◆ **What the task asks**: Your answer should consist solely of the lines from the first line of the data through the line with "label-free helper; cell", each reproduced exactly.

◆ **Extracted data**:
----------------------------------------

import Mathlib
import Literature.Analysis.Calculus.HardyExteriorDecay
import HarnessLib

/-!
# Similarity-enstrophy tools: the backward ODE Liouville step and whole-space Hardy inequalities for
  decaying fields (pub-ns-dss theory T38-SCOPE pieces (S3) and (S2), LIOUVILLE-SIDE l.177; route
  `DssFarFieldSlaving`, crux `BlowupTypeIDssProfile`, stmt-NavierStokesRegularity-0155 — SUPPORT,
  label-free helper; cell pub-ns-dss, typer seat g6, 2026-08-23)

HONEST FRAMING. Folklore real analysis, typed as the first two pieces of the T38-SCOPE plan
(theory seat: S3 → S2 → S1 → S4) whose end product is a CONDITIONAL class corollary for the explicit
rows T31″ / T34 / T38 of EXPLICIT-THRESHOLDS (conditional on the NAMED decay hypothesis (D); those
rows stay DERIVED until S1 + S4 land). Nothing here is specific to Navier–Stokes, nothing is
numerical, and nothing here bears on Navier–Stokes regularity or blow-up. Idea credit for the
Hardy-weighted stretching threshold: the OPEN item `StretchingWellBinding.DssProfileBinding`
(stmt-1578), which this file does not address.

CONTENTS.
* (S3) `eq_zero_of_deriv_le_neg_half_mul`: a non-negative, bounded, differentiable `Z : ℝ → ℝ`
  with `Z' ≤ −½ Z` vanishes identically (`Z e^{s/2}` is non-increasing and tends to `0` at `−∞`).
  Consumer: the similarity enstrophy `Z(s) = ∫ |Ω(s)|²` of an ANCIENT solution lives on all of
  `s ∈ ℝ`, and threshold × Hardy give `½ Z' ≤ −¼ Z`.
* (S2) whole-space Hardy inequalities in dimension `3` for `C¹` functions WITHOUT compact support,
  under the decay `‖y‖ |u(y)| ≤ C₀` outside a ball (what (D) at `k = 1` delivers for the similarity
  vorticity): `hardy_sq_lintegral_le_of_decay` (`∫ u²/|y|² ≤ 4 ∫ |Du|²`, centre `0`),
  `hardy_sq_lintegral_sub_le_of_decay` (any centre `y₀`), and the componentwise vector form
  `hardy_sq_lintegral_le_of_decay_vec` (`∫ |Ω|²/|y|² ≤ 4 Σᵢ ∫ |DΩᵢ|² = 4 ∫ |DΩ|²_F`, the
  `GaussianGapIdentities` spelling of the Frobenius norm), all as `ℝ≥0∞`-valued integrals. Proof:
  the tree's exterior Hardy inequality `hardy_sq_lintegral_exterior_le_of_integrable`
  (`HardyExteriorDecay`) on `{‖y‖ > R}` for every `R > 0` and `R ↓ 0` by monotone convergence
  (`{0}` is Lebesgue-null); integrability on each exterior region from continuity on the annulus
  and the decay tail (`lintegral_sq_div_norm_sq_exterior_lt_top`).
[this file; theory T38-SCOPE (S2)/(S3); (α) theory g9 2026-08-23T08:17:56Z]
-/

noncomputable section

set_option linter.dupNamespace false

namespace Summit.NavierStokesRegularity.NavierStokesRegularity.Theorems.SimilarityEnstrophy

open MeasureTheory Set Filter Topology Module Metric
open scoped ENNReal
open Literature.Analysis.Calculus

/-- **ODE Liouville lemma (T38-SCOPE (S3)).** A non-negative differentiable function `Z` on `ℝ`,
bounded above, with `Z' ≤ −½ Z` everywhere, vanishes identically: `W(s) = Z(s) e^{s/2}` is
non-increasing, so `W(s) ≤ W(s₀) ≤ B e^{s₀/2} → 0` as `s₀ → −∞`. (The similarity enstrophy of an
ancient solution lives on all of `s ∈ ℝ`.) [folklore] -/
theorem eq_zero_of_deriv_le_neg_half_mul {Z : ℝ → ℝ} (hd : Differentiable ℝ Z)
    (hZ0 : ∀ s, 0 ≤ Z s) (hbdd : ∃ B, ∀ s, Z s ≤ B) (hZ' : ∀ s, deriv Z s ≤ -(1 / 2) * Z s) :
    ∀ s, Z s = 0 := by
  obtain ⟨B, hB⟩ := hbdd
  set W : ℝ → ℝ := fun s => Z s * Real.exp (s / 2) with hW
  have hWd : Differentiable ℝ W := hd.mul ((differentiable_id.div_const 2).exp)
  have hW' : ∀ s, deriv W s ≤ 0 := by
    intro s
    have h1 : HasDerivAt (fun s => Real.exp (s / 2)) (Real.exp (s / 2) * (1 / 2)) s := by
      have := ((hasDerivAt_id s).div_const 2).exp
      simpa using this
    have h2 : HasDerivAt W (deriv Z s * Real.exp (s / 2) + Z s * (Real.exp (s / 2) * (1 / 2))) s :=
      (hd s).hasDerivAt.mul h1
    rw [h2.deriv]
    have hexp : 0 < Real.exp (s / 2) := Real.exp_pos _
    nlinarith [hZ' s, hZ0 s]
  have hanti : Antitone W := antitone_of_deriv_nonpos hWd hW'
  intro s
  have hWs0 : 0 ≤ W s := mul_nonneg (hZ0 s) (Real.exp_pos _).le
  -- `W s ≤ B e^{s₀/2}` for every `s₀ ≤ s`, and the right side tends to `0` as `s₀ → −∞`
  have hle : ∀ s₀ ≤ s, W s ≤ B * Real.exp (s₀ / 2) := fun s₀ hs₀ =>
    (hanti hs₀).trans (mul_le_mul_of_nonneg_right (hB s₀) (Real.exp_pos _).le)
  have hlim : Tendsto (fun s₀ : ℝ => B * Real.exp (s₀ / 2)) atBot (𝓝 0) := by
    have h := (Real.tendsto_exp_atBot.comp (tendsto_id.atBot_div_const (by norm_num : (0:ℝ) < 2)))
    simpa using h.const_mul B
  have hWle : W s ≤ 0 :=
    ge_of_tendsto hlim (eventually_atBot.2 ⟨s, fun s₀ hs₀ => hle s₀ hs₀⟩)
  have hW0 : W s = 0 := le_antisymm hWle hWs0
  have := mul_eq_zero.1 hW0
  rcases this with h | h
  · exact h
  · exact absurd h (Real.exp_pos _).ne'

variable {E : Type*} [NormedAddCommGroup E] [InnerProductSpace ℝ E] [FiniteDimensional ℝ E]
  [MeasurableSpace E] [BorelSpace E]

/-- Integrability of `u²/‖y‖²` on every exterior region `{‖y‖ > R}`, `R > 0`, for a continuous `u`
with the decay `‖y‖ |u(y)| ≤ C₀` outside a ball of radius `R₁` (dimension `3`): bounded integrand on
the annulus `R < ‖y‖ ≤ R₁`, decay outside. [folklore] -/
theorem lintegral_sq_div_norm_sq_exterior_lt_top (hE : finrank ℝ E = 3) {u : E → ℝ}
    (hu : Continuous u) {R₁ C₀ : ℝ} (hR₁ : 0 < R₁) (hdec : ∀ y : E, R₁ < ‖y‖ → ‖y‖ * |u y| ≤ C₀)
    {R : ℝ} (hR : 0 < R) :
    ∫⁻ y in {y : E | R < ‖y‖}, ENNReal.ofReal (u y ^ 2 / ‖y‖ ^ 2) < ⊤ := by
  obtain ⟨M, hM⟩ := (isCompact_closedBall (0 : E) R₁).exists_bound_of_continuousOn
    hu.continuousOn
  set A : Set E := {y : E | R < ‖y‖} ∩ closedBall (0 : E) R₁ with hA
  set B : Set E := {y : E | R₁ < ‖y‖} with hB
  have hsub : {y : E | R < ‖y‖} ⊆ A ∪ B := by
    intro y hy
    by_cases h : ‖y‖ ≤ R₁
    · exact Or.inl ⟨hy, mem_closedBall_zero_iff.2 h⟩
    · exact Or.inr (lt_of_not_ge h)
  have hAbd : ∀ y ∈ A, ENNReal.ofReal (u y ^ 2 / ‖y‖ ^ 2) ≤ ENNReal.ofReal (M ^ 2 / R ^ 2) := by
    rintro y ⟨hyR, hyB⟩
    refine ENNReal.ofReal_le_ofReal ?_
    have hyR' : R < ‖y‖ := hyR
    have hMy : |u y| ≤ M := by simpa [Real.norm_eq_abs] using hM y hyB
    have hM0 : 0 ≤ M := (abs_nonneg _).trans hMy
    have h1 : u y ^ 2 ≤ M ^ 2 := by
      rw [← sq_abs]; exact pow_le_pow_left₀ (abs_nonneg _) hMy 2
    have h2 : R ^ 2 ≤ ‖y‖ ^ 2 := pow_le_pow_left₀ hR.le hyR'.le 2
    exact div_le_div₀ (sq_nonneg M) h1 (pow_pos hR 2) h2
  have hAm : MeasurableSet A :=
    ((isOpen_lt continuous_const continuous_norm).measurableSet).inter measurableSet_closedBall
  have hA_lt : ∫⁻ y in A, ENNReal.ofReal (u y ^ 2 / ‖y‖ ^ 2) < ⊤ := by
    calc ∫⁻ y in A, ENNReal.ofReal (u y ^ 2 / ‖y‖ ^ 2)
        ≤ ∫⁻ _ in A, ENNReal.ofReal (M ^ 2 / R ^ 2) := setLIntegral_mono' hAm hAbd
      _ = ENNReal.ofReal (M ^ 2 / R ^ 2) * volume A := setLIntegral_const _ _
      _ < ⊤ := ENNReal.mul_lt_top ENNReal.ofReal_lt_top
          (lt_of_le_of_lt (measure_mono inter_subset_right) measure_closedBall_lt_top)
  have hB_lt : ∫⁻ y in B, ENNReal.ofReal (u y ^ 2 / ‖y‖ ^ 2) < ⊤ :=
    lintegral_sq_div_norm_sq_lt_top_of_decay hE hR₁ hdec
  calc ∫⁻ y in {y : E | R < ‖y‖}, ENNReal.ofReal (u y ^ 2 / ‖y‖ ^ 2)
      ≤ ∫⁻ y in A ∪ B, ENNReal.ofReal (u y ^ 2 / ‖y‖ ^ 2) := lintegral_mono_set hsub
    _ ≤ (∫⁻ y in A, ENNReal.ofReal (u y ^ 2 / ‖y‖ ^ 2)) +
          ∫⁻ y in B, ENNReal.ofReal (u y ^ 2 / ‖y‖ ^ 2) := lintegral_union_le _ _ _
    _ < ⊤ := ENNReal.add_lt_top.2 ⟨hA_lt, hB_lt⟩

/-- **Whole-space Hardy inequality for decaying `C¹` functions, dimension 3 (T38-SCOPE (S2), scalar
form):** for `u ∈ C¹(E)` with `‖y‖ |u(y)| ≤ C₀` outside some ball,
`∫ u²/‖y‖² ≤ 4 ∫ ‖Du‖²` (as `ℝ≥0∞`-valued integrals; no compact support). Proof: the tree's exterior
Hardy inequality `hardy_sq_lintegral_exterior_le_of_integrable` on `{‖y‖ > R}` for every `R > 0`
and `R ↓ 0` by monotone convergence (`{0}` is null). [folklore] -/
theorem hardy_sq_lintegral_le_of_decay (hE : finrank ℝ E = 3) {u : E → ℝ} (hu : ContDiff ℝ 1 u)
    {R₁ C₀ : ℝ} (hR₁ : 0 < R₁) (hdec : ∀ y : E, R₁ < ‖y‖ → ‖y‖ * |u y| ≤ C₀) :
    ∫⁻ y, ENNReal.ofReal (u y ^ 2 / ‖y‖ ^ 2) ≤ 4 * ∫⁻ y, ENNReal.ofReal (‖fderiv ℝ u y‖ ^ 2) := by
  set F : E → ℝ≥0∞ := fun y => ENNReal.ofReal (u y ^ 2 / ‖y‖ ^ 2) with hF
  set G : E → ℝ≥0∞ := fun y => ENNReal.ofReal (‖fderiv ℝ u y‖ ^ 2) with hG
  have hc4 : ENNReal.ofReal ((2 / ((finrank ℝ E : ℝ) - 2)) ^ 2) = 4 := by rw [hE]; norm_num
  -- exterior Hardy on every `{‖y‖ > R}`
  have hext : ∀ R : ℝ, 0 < R → ∫⁻ y in {y : E | R < ‖y‖}, F y ≤ 4 * ∫⁻ y, G y := by
    intro R hR
    have h := hardy_sq_lintegral_exterior_le_of_integrable (u := u) (R₀ := 0) hR hR
      (fun y _ => hu.contDiffAt)
          (lintegral_sq_div_norm_sq_exterior_lt_top hE hu.continuous hR₁ hdec hR)
      hE.ge
    rw [hc4] at h
    exact h.trans (mul_le_mul_right (setLIntegral_le_lintegral _ _) _)
  -- exhaust `{0}ᶜ` by the regions `{‖y‖ > R₁/(n+1)}`
  set S : ℕ → Set E := fun n => {y : E | R₁ / ((n : ℝ) + 1) < ‖y‖} with hS
  have hdir : Directed (· ⊆ ·) S := by
    refine Monotone.directed_le fun m n hmn y hy => ?_
    have hy' : R₁ / ((m : ℝ) + 1) < ‖y‖ := hy
    have hle : R₁ / ((n : ℝ) + 1) ≤ R₁ / ((m : ℝ) + 1) :=
      div_le_div_of_nonneg_left hR₁.le (by positivity) (by exact_mod_cast Nat.succ_le_succ hmn)
    exact lt_of_le_of_lt hle hy'
  have hU : (⋃ n, S n) = {(0 : E)}ᶜ := by
    ext y
    simp only [mem_iUnion, mem_compl_iff, mem_singleton_iff, hS, mem_setOf_eq]
    constructor
    · rintro ⟨n, hn⟩ rfl
      rw [norm_zero] at hn
      exact absurd hn (not_lt.2 (by positivity))
    · intro hy
      have hpos : 0 < ‖y‖ := norm_pos_iff.2 hy
      obtain ⟨n, hn⟩ := exists_nat_gt (R₁ / ‖y‖)
      refine ⟨n, ?_⟩
      rw [div_lt_iff₀ (by positivity)]
      rw [div_lt_iff₀ hpos] at hn
      nlinarith
  haveI : Nontrivial E := Module.nontrivial_of_finrank_pos (R := ℝ) (by rw [hE]; norm_num)
  have hae : ({(0 : E)}ᶜ : Set E) =ᵐ[volume] (univ : Set E) := by
    rw [ae_eq_univ, compl_compl]
    exact measure_singleton 0
  calc ∫⁻ y, F y = ∫⁻ y in {(0 : E)}ᶜ, F y := by
        rw [setLIntegral_congr hae, setLIntegral_univ]
    _ = ⨆ n, ∫⁻ y in S n, F y := by rw [← hU, setLIntegral_iUnion_of_directed _ hdir]
    _ ≤ 4 * ∫⁻ y, G y := iSup_le fun n => hext _ (by positivity)

/-- Hardy about an arbitrary centre `y₀` (translate). [folklore] -/
theorem hardy_sq_lintegral_sub_le_of_decay (hE : finrank ℝ E = 3) {u : E → ℝ} (hu : ContDiff ℝ 1 u)
    (y₀ : E) {R₁ C₀ : ℝ} (hR₁ : 0 < R₁)
    (hdec : ∀ y : E, R₁ < ‖y - y₀‖ → ‖y - y₀‖ * |u y| ≤ C₀) :
    ∫⁻ y, ENNReal.ofReal (u y ^ 2 / ‖y - y₀‖ ^ 2) ≤
      4 * ∫⁻ y, ENNReal.ofReal (‖fderiv ℝ u y‖ ^ 2) := by
  have hv : ContDiff ℝ 1 fun y => u (y + y₀) := hu.comp (contDiff_id.add contDiff_const)
  have hdec' : ∀ y : E, R₁ < ‖y‖ → ‖y‖ * |u (y + y₀)| ≤ C₀ := fun y hy => by
    simpa only [add_sub_cancel_right] using hdec (y + y₀)
        (by simpa only [add_sub_cancel_right] using hy)
  have h := hardy_sq_lintegral_le_of_decay hE hv hR₁ hdec'
  have h1 : ∫⁻ y, ENNReal.ofReal (u (y + y₀) ^ 2 / ‖y‖ ^ 2) =
      ∫⁻ y, ENNReal.ofReal (u y ^ 2 / ‖y - y₀‖ ^ 2) := by
    have := lintegral_sub_right_eq_self (μ := (volume : Measure E))
      (fun y => ENNReal.ofReal (u (y + y₀) ^ 2 / ‖y‖ ^ 2)) y₀
    simpa only [sub_add_cancel] using this.symm
  have h2 : ∫⁻ y, ENNReal.ofReal (‖fderiv ℝ (fun y => u (y + y₀)) y‖ ^ 2) =
      ∫⁻ y, ENNReal.ofReal (‖fderiv ℝ u y‖ ^ 2) := by
    simp_rw [fderiv_comp_add_right]
    have := lintegral_sub_right_eq_self (μ := (volume : Measure E))
      (fun y => ENNReal.ofReal (‖fderiv ℝ u (y + y₀)‖ ^ 2)) y₀
    simpa only [sub_add_cancel] using this.symm
  rw [h1, h2] at h
  exact h

/-- **Hardy for vector fields, componentwise (T38-SCOPE (S2)):** for `Ω : ℝ³ → ℝ³` of class `C¹`
with `‖y‖ ‖Ω(y)‖ ≤ C₀` outside a ball, `∫ ‖Ω‖²/‖y‖² ≤ 4 Σᵢ ∫ ‖D Ωᵢ‖²` (`= 4 ∫ ‖DΩ‖²_F`), as
`ℝ≥0∞`-valued integrals: `‖Ω‖² = Σᵢ Ωᵢ²` and the scalar inequality component by component (this avoids
the non-smoothness of `|Ω|`). [folklore] -/
theorem hardy_sq_lintegral_le_of_decay_vec
    {Ω : EuclideanSpace ℝ (Fin 3) → EuclideanSpace ℝ (Fin 3)} (hΩ : ContDiff ℝ 1 Ω)
    {R₁ C₀ : ℝ} (hR₁ : 0 < R₁)
    (hdec : ∀ y : EuclideanSpace ℝ (Fin 3), R₁ < ‖y‖ → ‖y‖ * ‖Ω y‖ ≤ C₀) :
    ∫⁻ y, ENNReal.ofReal (‖Ω y‖ ^ 2 / ‖y‖ ^ 2) ≤
      4 * ∑ i, ∫⁻ y, ENNReal.ofReal (‖fderiv ℝ (fun z => Ω z i) y‖ ^ 2) := by
  have hE : finrank ℝ (EuclideanSpace ℝ (Fin 3)) = 3 := finrank_euclideanSpace_fin
  -- components
  have hci : ∀ i : Fin 3, ContDiff ℝ 1 (fun z => Ω z i) := fun i => contDiff_euclidean.1 hΩ i
  have hdeci : ∀ i : Fin 3, ∀ y : EuclideanSpace ℝ (Fin 3), R₁ < ‖y‖ → ‖y‖ * |Ω y i| ≤ C₀ := by
    intro i y hy
    have h1 : |Ω y i| ≤ ‖Ω y‖ := by
      rw [← Real.norm_eq_abs]; exact PiLp.norm_apply_le (Ω y) i
    exact (mul_le_mul_of_nonneg_left h1 (norm_nonneg _)).trans (hdec y hy)
  have hcomp : ∀ i : Fin 3, ∫⁻ y, ENNReal.ofReal ((Ω y i) ^ 2 / ‖y‖ ^ 2) ≤
      4 * ∫⁻ y, ENNReal.ofReal (‖fderiv ℝ (fun z => Ω z i) y‖ ^ 2) := fun i =>
    hardy_sq_lintegral_le_of_decay hE (hci i) hR₁ (hdeci i)
  -- `‖Ω y‖²/‖y‖² = Σᵢ Ωᵢ(y)²/‖y‖²`
  have hsplit : ∀ y : EuclideanSpace ℝ (Fin 3), ENNReal.ofReal (‖Ω y‖ ^ 2 / ‖y‖ ^ 2) =
      ∑ i, ENNReal.ofReal ((Ω y i) ^ 2 / ‖y‖ ^ 2) := by
    intro y
    rw [EuclideanSpace.norm_sq_eq, ← ENNReal.ofReal_sum_of_nonneg (fun i _ => by positivity),
      Finset.sum_div]
    simp only [Real.norm_eq_abs, sq_abs]
  have hmeas : ∀ i : Fin 3, Measurable fun y : EuclideanSpace ℝ (Fin 3) =>
      ENNReal.ofReal ((Ω y i) ^ 2 / ‖y‖ ^ 2) := fun i =>
    (((hci i).continuous.measurable.pow_const 2).div
      (continuous_norm.measurable.pow_const 2)).ennreal_ofReal
  calc ∫⁻ y, ENNReal.ofReal (‖Ω y‖ ^ 2 / ‖y‖ ^ 2)
      = ∫⁻ y, ∑ i, ENNReal.ofReal ((Ω y i) ^ 2 / ‖y‖ ^ 2) := lintegral_congr fun y => hsplit y
    _ = ∑ i, ∫⁻ y, ENNReal.ofReal ((Ω y i) ^ 2 / ‖y‖ ^ 2) :=
        lintegral_finsetSum _ fun i _ => hmeas i
    _ ≤ ∑ i, 4 * ∫⁻ y, ENNReal.ofReal (‖fderiv ℝ (fun z => Ω z i) y‖ ^ 2) :=
        Finset.sum_le_sum fun i _ => hcomp i
    _ = 4 * ∑ i, ∫⁻ y, ENNReal.ofReal (‖fderiv ℝ (fun z => Ω z i) y‖ ^ 2) := by
        rw [Finset.mul_sum]

end Summit.NavierStokesRegularity.NavierStokesRegularity.Theorems.SimilarityEnstrophy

----------------------------------------

◆ **Finished task**:
import Mathlib
import Literature.Analysis.Calculus.HardyExteriorDecay
import HarnessLib

/-!
# Similarity-enstrophy tools: the backward ODE Liouville step and whole-space Hardy inequalities for
  decaying fields (pub-ns-dss theory T38-SCOPE pieces (S3) and (S2), LIOUVILLE-SIDE l.177; route
  `DssFarFieldSlaving`, crux `BlowupTypeIDssProfile`, stmt-NavierStokesRegularity-0155 — SUPPORT,
  label-free helper; cell pub-ns-dss, typer seat g6, 2026-08-23)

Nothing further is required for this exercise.